Impact on the Industry:
- Nvidia Stock Plunge: The day DeepSeek dropped, Nvidia experienced its largest single-day market cap evaporation in history. Investors questioned: If cheaper models work, who still needs so many expensive GPUs?
- OpenAI's Valuation Logic Shaken: If the assumption "massive spending = unassailable moat" is broken, can OpenAI's $100 billion financing rounds and $850 billion valuation stand?
- Geopolitical Shockwaves: The US strategy to restrict China's access to high-end chips via export controls was bypassed by DeepSeek's algorithmic innovations. This forced the West to re-evaluate the effectiveness of its "hardware blockade."
VI. So How Long Can this Perpetual Motion Machine Spin?
There is a specific deadline: Q4 2026 to 2027.
OpenAI aims for an IPO by late 2026. Once public, the rules of the game fundamentally change—a listed company must publish quarterly financial reports. The cyclic financing structure, true gross margins, and actual cash burn will be laid bare under the sun.
Anthropic is also prepping an IPO, possibly in October 2026. As both companies go public together, market transparency will drastically increase, allowing investors to directly compare their financial health.

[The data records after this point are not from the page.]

import Literature.AnabelianGeometry.SemiGraphs.PreimageComponents
import Literature.AnabelianGeometry.SemiGraphs.FreeGroupsAndActionsProofs2
import Literature.AnabelianGeometry.SemiGraphs.SemiGraphCuspOmission
import HarnessLib

/-!
# Reachability inside sub-semi-graphs is functorial; components of a preimage are blocks for
# automorphisms over the base; an open edge abuts to at most one vertex

Mochizuki, *Semi-graphs of anabelioids*, Publ. RIMS **42** (2006), §1 pp. 11–13 (semi-graphs,
sub-semi-graphs, morphisms), Lemma 1.8 p. 20 (group actions `Γ → Aut G` on semi-graphs, images of
sub-semi-graphs) [cite: MochizukiSemiAnbd2006, §1 pp.11-13]; used at [IUTchI] Cor. 2.3 / [IUTchII]
Cor. 2.4 (i) p. 71 («it follows that γ′ ∈ Δ̂^±_{v□}»: the components of the inverse image of a
sub-semi-graph `□` in a finite Galois covering are permuted by the deck transformations, so an element
moving ONE vertex of a component into the same component STABILISES the component; and a cusp — an
open edge — meets exactly one vertex).

PROOF-ONLY (abc-iut cell, seat abc-iut-w4-d076; the «B4 combinatorial core» of
plan/L5/SUBDAG-IUTchI-Cor23Levels.md, bare semi-graph level, no anabelioid layer):

* `Subgraph.subdivision_adj_hom` / `Subgraph.subdivision_reachable_hom` — a morphism `φ : G ⟶ G′`
  carrying a sub-semi-graph `K ⊆ G` into `L ⊆ G′` induces a homomorphism of the barycentric
  subdivisions `K → L`, hence preserves reachability (generalises `Subgraph.subdivision_adj_inclusion`);
* `Subgraph.reachable_inl_aut_iff` — for an automorphism `σ` of `G` with `σ(D) = D` (as sets of
  vertices and edges), reachability of vertices inside `D` is `σ`-INVARIANT;
* `preimage_block_of_over` — for `σ ∈ Aut G′` OVER `p : G′ ⟶ G` (`σ ≫ p = p`) and `ℍ ⊆ G`, the
  reachability class («connected component») of a vertex `c` inside `p⁻¹(ℍ)` is a BLOCK: if `σ` moves
  some vertex of the class into the class, it maps the whole class into itself; action form
  `preimage_block_of_action` for `ρ : Γ →* Aut G′` over `p`;
* `eq_of_edgeAbuts_of_vertCard_le_one` — an edge of verticial cardinality `≤ 1` (an open edge, e.g.
  a cusp of a dual semi-graph) abuts to at most one vertex.

No definitions, no named facts; nothing here takes a side on any disputed claim downstream.
-/

namespace Literature.AnabelianGeometry.SemiGraphs

namespace SemiGraph

open CategoryTheory

universe u

variable {G G' : SemiGraph.{u}}

/-! ### Functoriality of reachability inside sub-semi-graphs -/

/-- A morphism `φ : G ⟶ G′` carrying the sub-semi-graph `K ⊆ G` into `L ⊆ G′` maps adjacent nodes of
the subdivision of `K` to adjacent nodes of the subdivision of `L` (adjacency in `K` is adjacency in
`G`, is mapped by `φ`, and lifts to `L`). [cite: MochizukiSemiAnbd2006, §1 p.12] -/
theorem Subgraph.subdivision_adj_hom (φ : G ⟶ G') {K : G.Subgraph} {L : G'.Subgraph}
    (hV : ∀ v ∈ K.verts, φ.vertexMap v ∈ L.verts) (hE : ∀ e ∈ K.edges, φ.edgeMap e ∈ L.edges)
    {x y : K.toSemiGraph.Node} (h : K.toSemiGraph.subdivision.Adj x y) :
    L.toSemiGraph.subdivision.Adj
      (Sum.map (fun v => (⟨φ.vertexMap v.1, hV v.1 v.2⟩ : L.toSemiGraph.Vertex))
        (Sum.map (fun e => (⟨φ.edgeMap e.1, hE e.1 e.2⟩ : L.toSemiGraph.Edge))
          (fun b => (⟨φ.branchMap b.1, by rw [φ.edgeOf_branchMap]; exact hE _ b.2⟩ : L.toSemiGraph.Branch))) x)
      (Sum.map (fun v => (⟨φ.vertexMap v.1, hV v.1 v.2⟩ : L.toSemiGraph.Vertex))
        (Sum.map (fun e => (⟨φ.edgeMap e.1, hE e.1 e.2⟩ : L.toSemiGraph.Edge))
          (fun b => (⟨φ.branchMap b.1, by rw [φ.edgeOf_branchMap]; exact hE _ b.2⟩ : L.toSemiGraph.Branch))) y) := by
  apply L.subdivision_adj_of_adj_map_ι
  have h' := subdivision_adj_map φ (subdivision_adj_map K.ι h)
  rcases x with xv | xe | xb <;> rcases y with yv | ye | yb <;> exact h'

Worst-case scenario: If end-demand growth isn't fast enough, disappointing post-IPO earnings could trigger a rapid contraction of the entire AI investment cycle, rippling through OpenAI, Nvidia, CoreWeave, and even Microsoft's Azure cloud.
Best-case scenario: Enterprise AI adoption skyrockets in the next 1-2 years, end-demand catches up with the scale of investment, and the perpetual motion machine transforms into a true flywheel effect.
This perpetual motion machine has at most 1-2 more years to spin before the truth comes to light.